▶ ABOUT THIS EXERCISE: Which lines run from the line with "open B7Prop2Explicit (unitaryUnits C0 c2')" through the line with "theorem sockB9P3Per_torus_allLevels_of_deltaASide (hd2" in the entries below? Print them exactly, both ends included, and nothing more.
━━━━
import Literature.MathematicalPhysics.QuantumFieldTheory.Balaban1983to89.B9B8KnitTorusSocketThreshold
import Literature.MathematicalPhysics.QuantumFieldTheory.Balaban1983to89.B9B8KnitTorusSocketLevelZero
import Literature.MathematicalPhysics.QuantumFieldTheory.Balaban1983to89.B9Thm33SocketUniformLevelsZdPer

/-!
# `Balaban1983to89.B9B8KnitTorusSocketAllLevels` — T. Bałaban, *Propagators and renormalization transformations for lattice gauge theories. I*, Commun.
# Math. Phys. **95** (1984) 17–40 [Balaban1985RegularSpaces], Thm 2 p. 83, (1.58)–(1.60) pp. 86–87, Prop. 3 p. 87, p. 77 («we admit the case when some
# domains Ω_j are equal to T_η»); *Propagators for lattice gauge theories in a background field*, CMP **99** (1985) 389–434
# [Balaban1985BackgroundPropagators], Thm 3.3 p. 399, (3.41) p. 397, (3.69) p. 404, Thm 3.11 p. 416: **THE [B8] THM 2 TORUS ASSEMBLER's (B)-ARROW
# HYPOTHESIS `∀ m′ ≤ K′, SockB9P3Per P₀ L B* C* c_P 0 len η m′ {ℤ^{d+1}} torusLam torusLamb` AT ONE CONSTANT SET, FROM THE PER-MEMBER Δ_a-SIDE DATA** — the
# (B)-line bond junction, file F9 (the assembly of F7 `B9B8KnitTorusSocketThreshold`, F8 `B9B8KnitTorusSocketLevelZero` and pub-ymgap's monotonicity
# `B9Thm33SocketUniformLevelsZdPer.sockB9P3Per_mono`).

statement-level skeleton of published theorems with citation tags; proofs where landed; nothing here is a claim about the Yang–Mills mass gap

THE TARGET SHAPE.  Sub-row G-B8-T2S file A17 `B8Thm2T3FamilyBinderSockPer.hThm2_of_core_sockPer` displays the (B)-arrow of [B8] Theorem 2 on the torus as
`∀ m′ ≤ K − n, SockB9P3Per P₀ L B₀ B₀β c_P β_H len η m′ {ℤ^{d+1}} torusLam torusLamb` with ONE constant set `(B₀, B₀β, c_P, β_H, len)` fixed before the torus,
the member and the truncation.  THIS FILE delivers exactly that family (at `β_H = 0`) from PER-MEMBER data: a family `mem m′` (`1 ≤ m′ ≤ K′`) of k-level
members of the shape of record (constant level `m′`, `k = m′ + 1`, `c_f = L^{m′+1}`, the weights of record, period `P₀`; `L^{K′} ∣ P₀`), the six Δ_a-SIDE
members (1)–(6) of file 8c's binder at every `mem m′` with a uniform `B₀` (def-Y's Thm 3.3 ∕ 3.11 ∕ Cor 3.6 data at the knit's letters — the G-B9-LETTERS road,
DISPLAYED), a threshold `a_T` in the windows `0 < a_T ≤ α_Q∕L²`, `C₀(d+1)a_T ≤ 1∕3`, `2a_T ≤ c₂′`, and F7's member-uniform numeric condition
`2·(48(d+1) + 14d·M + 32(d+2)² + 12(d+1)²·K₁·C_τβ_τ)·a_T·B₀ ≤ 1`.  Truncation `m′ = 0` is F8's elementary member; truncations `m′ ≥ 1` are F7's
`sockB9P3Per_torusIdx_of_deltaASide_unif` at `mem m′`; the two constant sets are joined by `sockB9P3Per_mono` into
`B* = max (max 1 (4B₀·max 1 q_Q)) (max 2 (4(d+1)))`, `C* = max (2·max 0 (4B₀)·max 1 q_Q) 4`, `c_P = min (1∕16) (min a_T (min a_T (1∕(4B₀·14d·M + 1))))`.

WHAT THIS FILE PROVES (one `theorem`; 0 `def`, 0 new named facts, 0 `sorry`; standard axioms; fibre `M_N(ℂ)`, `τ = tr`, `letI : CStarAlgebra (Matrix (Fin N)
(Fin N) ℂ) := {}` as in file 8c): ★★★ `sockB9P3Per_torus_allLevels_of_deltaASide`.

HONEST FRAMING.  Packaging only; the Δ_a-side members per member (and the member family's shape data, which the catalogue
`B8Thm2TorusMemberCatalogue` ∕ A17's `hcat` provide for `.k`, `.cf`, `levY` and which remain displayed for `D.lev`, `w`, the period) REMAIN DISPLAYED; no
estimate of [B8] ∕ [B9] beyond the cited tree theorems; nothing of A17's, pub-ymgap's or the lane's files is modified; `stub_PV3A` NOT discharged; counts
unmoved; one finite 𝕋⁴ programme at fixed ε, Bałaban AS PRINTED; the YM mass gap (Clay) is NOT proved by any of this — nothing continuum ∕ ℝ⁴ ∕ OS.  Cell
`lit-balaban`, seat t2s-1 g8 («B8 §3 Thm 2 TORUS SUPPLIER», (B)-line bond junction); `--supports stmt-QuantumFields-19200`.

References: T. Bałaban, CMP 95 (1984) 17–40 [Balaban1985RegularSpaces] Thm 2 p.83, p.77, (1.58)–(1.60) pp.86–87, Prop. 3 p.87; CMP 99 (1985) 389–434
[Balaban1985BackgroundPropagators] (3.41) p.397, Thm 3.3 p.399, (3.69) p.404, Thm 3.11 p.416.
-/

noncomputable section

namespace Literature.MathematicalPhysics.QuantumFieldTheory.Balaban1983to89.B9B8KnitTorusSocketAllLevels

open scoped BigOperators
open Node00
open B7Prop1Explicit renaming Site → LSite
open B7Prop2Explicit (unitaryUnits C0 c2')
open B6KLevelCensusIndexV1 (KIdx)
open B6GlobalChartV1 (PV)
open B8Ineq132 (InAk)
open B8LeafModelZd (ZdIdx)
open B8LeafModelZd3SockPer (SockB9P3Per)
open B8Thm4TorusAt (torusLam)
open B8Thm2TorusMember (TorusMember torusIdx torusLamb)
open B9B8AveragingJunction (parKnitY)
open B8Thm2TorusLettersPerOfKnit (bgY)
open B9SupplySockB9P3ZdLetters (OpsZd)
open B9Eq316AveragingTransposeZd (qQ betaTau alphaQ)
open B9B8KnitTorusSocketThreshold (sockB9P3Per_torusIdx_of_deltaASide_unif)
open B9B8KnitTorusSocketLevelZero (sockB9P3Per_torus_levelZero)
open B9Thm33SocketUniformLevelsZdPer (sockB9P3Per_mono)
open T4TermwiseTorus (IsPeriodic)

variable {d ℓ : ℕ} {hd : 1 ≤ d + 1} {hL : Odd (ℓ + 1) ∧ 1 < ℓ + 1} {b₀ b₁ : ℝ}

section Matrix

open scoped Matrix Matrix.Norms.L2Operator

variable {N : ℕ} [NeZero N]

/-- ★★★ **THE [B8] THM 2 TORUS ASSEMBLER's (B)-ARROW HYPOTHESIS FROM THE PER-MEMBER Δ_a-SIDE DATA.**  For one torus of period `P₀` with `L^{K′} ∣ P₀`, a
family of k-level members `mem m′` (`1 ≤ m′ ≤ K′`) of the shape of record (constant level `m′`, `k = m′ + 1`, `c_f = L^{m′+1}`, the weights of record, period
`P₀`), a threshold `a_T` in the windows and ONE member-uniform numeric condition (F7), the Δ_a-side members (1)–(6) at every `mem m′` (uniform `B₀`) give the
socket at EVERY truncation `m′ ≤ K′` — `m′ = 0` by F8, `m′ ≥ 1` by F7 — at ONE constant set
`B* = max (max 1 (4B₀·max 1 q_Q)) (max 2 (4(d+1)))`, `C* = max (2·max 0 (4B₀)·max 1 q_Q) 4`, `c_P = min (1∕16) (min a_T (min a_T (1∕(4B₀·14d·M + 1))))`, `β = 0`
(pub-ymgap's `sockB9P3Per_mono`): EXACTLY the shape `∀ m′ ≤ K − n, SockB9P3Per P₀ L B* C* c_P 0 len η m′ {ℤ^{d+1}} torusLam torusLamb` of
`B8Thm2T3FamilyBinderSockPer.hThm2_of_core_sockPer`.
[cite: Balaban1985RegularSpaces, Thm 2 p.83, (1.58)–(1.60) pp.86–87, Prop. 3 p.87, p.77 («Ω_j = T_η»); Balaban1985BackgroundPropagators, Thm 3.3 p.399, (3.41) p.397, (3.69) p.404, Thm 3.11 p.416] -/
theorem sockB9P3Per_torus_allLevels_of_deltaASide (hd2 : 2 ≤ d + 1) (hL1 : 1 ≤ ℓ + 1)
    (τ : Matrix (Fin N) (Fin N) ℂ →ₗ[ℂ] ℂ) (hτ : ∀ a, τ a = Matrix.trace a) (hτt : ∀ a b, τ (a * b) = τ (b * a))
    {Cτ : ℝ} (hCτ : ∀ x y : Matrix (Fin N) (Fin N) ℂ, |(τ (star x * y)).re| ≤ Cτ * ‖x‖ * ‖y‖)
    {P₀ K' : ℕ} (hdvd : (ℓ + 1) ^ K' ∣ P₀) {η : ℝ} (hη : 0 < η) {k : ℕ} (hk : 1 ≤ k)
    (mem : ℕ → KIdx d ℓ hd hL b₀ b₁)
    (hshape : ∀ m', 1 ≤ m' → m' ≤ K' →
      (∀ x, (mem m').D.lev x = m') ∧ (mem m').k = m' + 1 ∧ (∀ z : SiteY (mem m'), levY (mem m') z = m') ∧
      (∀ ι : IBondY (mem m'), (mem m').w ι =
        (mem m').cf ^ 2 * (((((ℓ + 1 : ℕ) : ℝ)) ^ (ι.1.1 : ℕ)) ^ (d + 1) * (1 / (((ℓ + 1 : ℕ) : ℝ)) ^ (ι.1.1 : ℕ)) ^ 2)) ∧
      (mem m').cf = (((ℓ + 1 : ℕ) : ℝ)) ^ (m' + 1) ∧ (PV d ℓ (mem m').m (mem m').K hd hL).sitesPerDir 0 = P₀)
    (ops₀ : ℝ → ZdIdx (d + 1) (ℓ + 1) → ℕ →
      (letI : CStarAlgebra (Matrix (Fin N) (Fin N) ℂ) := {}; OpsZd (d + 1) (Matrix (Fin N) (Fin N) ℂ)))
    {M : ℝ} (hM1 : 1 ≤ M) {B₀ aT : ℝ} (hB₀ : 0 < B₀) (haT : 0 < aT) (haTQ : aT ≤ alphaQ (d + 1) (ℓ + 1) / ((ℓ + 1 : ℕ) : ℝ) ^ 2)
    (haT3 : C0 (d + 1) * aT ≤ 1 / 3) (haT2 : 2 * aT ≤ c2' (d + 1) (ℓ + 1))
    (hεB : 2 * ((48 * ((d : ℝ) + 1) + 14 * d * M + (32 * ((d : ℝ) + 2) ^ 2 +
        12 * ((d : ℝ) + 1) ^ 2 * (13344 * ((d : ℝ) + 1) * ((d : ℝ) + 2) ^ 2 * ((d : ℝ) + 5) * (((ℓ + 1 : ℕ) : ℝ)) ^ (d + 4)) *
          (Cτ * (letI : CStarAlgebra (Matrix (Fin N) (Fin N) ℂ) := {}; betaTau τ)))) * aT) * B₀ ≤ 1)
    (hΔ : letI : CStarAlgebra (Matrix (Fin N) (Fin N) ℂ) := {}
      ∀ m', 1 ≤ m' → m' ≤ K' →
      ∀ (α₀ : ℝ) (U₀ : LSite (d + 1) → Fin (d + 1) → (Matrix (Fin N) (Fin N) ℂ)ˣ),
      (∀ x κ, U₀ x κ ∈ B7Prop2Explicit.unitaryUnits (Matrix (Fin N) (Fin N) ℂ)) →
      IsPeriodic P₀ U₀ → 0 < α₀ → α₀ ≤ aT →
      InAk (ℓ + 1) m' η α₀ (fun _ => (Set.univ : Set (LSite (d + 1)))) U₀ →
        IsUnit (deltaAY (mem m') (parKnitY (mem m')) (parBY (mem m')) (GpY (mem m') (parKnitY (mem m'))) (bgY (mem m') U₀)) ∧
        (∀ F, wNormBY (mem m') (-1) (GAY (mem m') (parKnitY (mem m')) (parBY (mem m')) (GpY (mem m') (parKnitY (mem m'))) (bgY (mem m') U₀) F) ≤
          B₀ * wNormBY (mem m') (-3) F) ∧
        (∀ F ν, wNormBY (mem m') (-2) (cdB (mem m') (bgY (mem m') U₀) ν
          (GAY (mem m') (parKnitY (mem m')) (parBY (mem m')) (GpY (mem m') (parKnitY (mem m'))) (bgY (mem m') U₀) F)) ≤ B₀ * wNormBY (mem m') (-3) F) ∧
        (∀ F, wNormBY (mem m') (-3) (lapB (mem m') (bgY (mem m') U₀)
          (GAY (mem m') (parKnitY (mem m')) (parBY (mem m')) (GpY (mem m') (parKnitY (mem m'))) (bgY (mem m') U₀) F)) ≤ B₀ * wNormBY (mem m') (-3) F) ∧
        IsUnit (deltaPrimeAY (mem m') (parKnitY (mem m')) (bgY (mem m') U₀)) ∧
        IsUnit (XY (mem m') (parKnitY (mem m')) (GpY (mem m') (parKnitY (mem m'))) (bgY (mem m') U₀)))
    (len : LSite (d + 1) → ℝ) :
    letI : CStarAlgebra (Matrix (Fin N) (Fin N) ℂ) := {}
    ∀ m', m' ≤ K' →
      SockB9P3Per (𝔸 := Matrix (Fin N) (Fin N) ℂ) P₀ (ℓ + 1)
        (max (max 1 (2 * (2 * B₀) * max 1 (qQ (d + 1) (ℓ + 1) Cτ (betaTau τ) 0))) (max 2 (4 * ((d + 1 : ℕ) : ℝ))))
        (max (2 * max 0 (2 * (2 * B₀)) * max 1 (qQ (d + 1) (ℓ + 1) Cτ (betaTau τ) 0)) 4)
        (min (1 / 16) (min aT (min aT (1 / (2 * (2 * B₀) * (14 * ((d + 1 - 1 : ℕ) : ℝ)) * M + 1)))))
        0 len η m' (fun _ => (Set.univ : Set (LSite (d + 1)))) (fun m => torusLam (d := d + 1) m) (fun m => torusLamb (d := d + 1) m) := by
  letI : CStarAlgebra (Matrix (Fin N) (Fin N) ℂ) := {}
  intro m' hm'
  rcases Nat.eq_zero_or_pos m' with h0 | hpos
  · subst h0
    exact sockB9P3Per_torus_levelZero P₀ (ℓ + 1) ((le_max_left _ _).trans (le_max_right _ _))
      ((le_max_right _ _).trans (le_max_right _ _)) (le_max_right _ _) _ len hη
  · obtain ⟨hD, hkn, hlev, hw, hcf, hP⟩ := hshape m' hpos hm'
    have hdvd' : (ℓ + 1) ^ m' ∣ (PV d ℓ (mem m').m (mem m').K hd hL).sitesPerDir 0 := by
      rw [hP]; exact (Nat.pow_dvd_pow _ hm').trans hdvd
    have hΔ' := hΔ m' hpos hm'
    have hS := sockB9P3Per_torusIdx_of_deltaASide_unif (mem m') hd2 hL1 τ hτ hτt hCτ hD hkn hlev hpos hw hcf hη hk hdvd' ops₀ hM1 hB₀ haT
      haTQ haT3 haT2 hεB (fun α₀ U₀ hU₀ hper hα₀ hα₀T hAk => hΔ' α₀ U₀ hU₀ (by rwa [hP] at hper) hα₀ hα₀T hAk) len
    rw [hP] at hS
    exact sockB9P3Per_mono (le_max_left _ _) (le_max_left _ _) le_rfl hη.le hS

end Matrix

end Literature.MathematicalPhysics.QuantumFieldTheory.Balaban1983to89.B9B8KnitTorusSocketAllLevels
━━━━
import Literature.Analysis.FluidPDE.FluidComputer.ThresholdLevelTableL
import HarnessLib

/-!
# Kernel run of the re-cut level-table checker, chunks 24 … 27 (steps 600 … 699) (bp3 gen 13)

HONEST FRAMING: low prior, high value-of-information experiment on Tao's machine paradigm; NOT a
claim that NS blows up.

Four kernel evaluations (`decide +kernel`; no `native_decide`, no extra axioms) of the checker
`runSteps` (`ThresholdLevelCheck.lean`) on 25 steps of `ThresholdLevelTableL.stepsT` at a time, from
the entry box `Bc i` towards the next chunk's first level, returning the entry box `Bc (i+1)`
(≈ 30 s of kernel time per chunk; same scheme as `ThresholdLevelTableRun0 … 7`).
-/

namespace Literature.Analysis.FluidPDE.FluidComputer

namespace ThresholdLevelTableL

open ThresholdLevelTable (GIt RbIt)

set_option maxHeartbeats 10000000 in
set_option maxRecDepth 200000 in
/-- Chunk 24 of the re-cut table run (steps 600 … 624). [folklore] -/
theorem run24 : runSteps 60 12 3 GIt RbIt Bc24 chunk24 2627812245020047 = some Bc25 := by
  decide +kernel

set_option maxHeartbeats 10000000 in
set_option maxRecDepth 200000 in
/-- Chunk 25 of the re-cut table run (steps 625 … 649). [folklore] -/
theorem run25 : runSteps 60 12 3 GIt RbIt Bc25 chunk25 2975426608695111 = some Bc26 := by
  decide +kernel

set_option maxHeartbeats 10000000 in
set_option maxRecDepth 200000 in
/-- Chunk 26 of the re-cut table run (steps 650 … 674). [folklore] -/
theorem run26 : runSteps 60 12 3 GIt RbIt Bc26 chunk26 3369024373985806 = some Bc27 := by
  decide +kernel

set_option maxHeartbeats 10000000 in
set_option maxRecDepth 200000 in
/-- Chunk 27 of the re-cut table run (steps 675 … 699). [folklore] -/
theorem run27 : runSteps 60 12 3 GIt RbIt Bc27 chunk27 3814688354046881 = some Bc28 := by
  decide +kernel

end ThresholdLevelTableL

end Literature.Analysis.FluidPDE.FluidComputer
━━━━
▶ RESULT:
open B7Prop2Explicit (unitaryUnits C0 c2')
open B6KLevelCensusIndexV1 (KIdx)
open B6GlobalChartV1 (PV)
open B8Ineq132 (InAk)
open B8LeafModelZd (ZdIdx)
open B8LeafModelZd3SockPer (SockB9P3Per)
open B8Thm4TorusAt (torusLam)
open B8Thm2TorusMember (TorusMember torusIdx torusLamb)
open B9B8AveragingJunction (parKnitY)
open B8Thm2TorusLettersPerOfKnit (bgY)
open B9SupplySockB9P3ZdLetters (OpsZd)
open B9Eq316AveragingTransposeZd (qQ betaTau alphaQ)
open B9B8KnitTorusSocketThreshold (sockB9P3Per_torusIdx_of_deltaASide_unif)
open B9B8KnitTorusSocketLevelZero (sockB9P3Per_torus_levelZero)
open B9Thm33SocketUniformLevelsZdPer (sockB9P3Per_mono)
open T4TermwiseTorus (IsPeriodic)

variable {d ℓ : ℕ} {hd : 1 ≤ d + 1} {hL : Odd (ℓ + 1) ∧ 1 < ℓ + 1} {b₀ b₁ : ℝ}

section Matrix

open scoped Matrix Matrix.Norms.L2Operator

variable {N : ℕ} [NeZero N]

/-- ★★★ **THE [B8] THM 2 TORUS ASSEMBLER's (B)-ARROW HYPOTHESIS FROM THE PER-MEMBER Δ_a-SIDE DATA.**  For one torus of period `P₀` with `L^{K′} ∣ P₀`, a
family of k-level members `mem m′` (`1 ≤ m′ ≤ K′`) of the shape of record (constant level `m′`, `k = m′ + 1`, `c_f = L^{m′+1}`, the weights of record, period
`P₀`), a threshold `a_T` in the windows and ONE member-uniform numeric condition (F7), the Δ_a-side members (1)–(6) at every `mem m′` (uniform `B₀`) give the
socket at EVERY truncation `m′ ≤ K′` — `m′ = 0` by F8, `m′ ≥ 1` by F7 — at ONE constant set
`B* = max (max 1 (4B₀·max 1 q_Q)) (max 2 (4(d+1)))`, `C* = max (2·max 0 (4B₀)·max 1 q_Q) 4`, `c_P = min (1∕16) (min a_T (min a_T (1∕(4B₀·14d·M + 1))))`, `β = 0`
(pub-ymgap's `sockB9P3Per_mono`): EXACTLY the shape `∀ m′ ≤ K − n, SockB9P3Per P₀ L B* C* c_P 0 len η m′ {ℤ^{d+1}} torusLam torusLamb` of
`B8Thm2T3FamilyBinderSockPer.hThm2_of_core_sockPer`.
[cite: Balaban1985RegularSpaces, Thm 2 p.83, (1.58)–(1.60) pp.86–87, Prop. 3 p.87, p.77 («Ω_j = T_η»); Balaban1985BackgroundPropagators, Thm 3.3 p.399, (3.41) p.397, (3.69) p.404, Thm 3.11 p.416] -/
theorem sockB9P3Per_torus_allLevels_of_deltaASide (hd2 : 2 ≤ d + 1) (hL1 : 1 ≤ ℓ + 1)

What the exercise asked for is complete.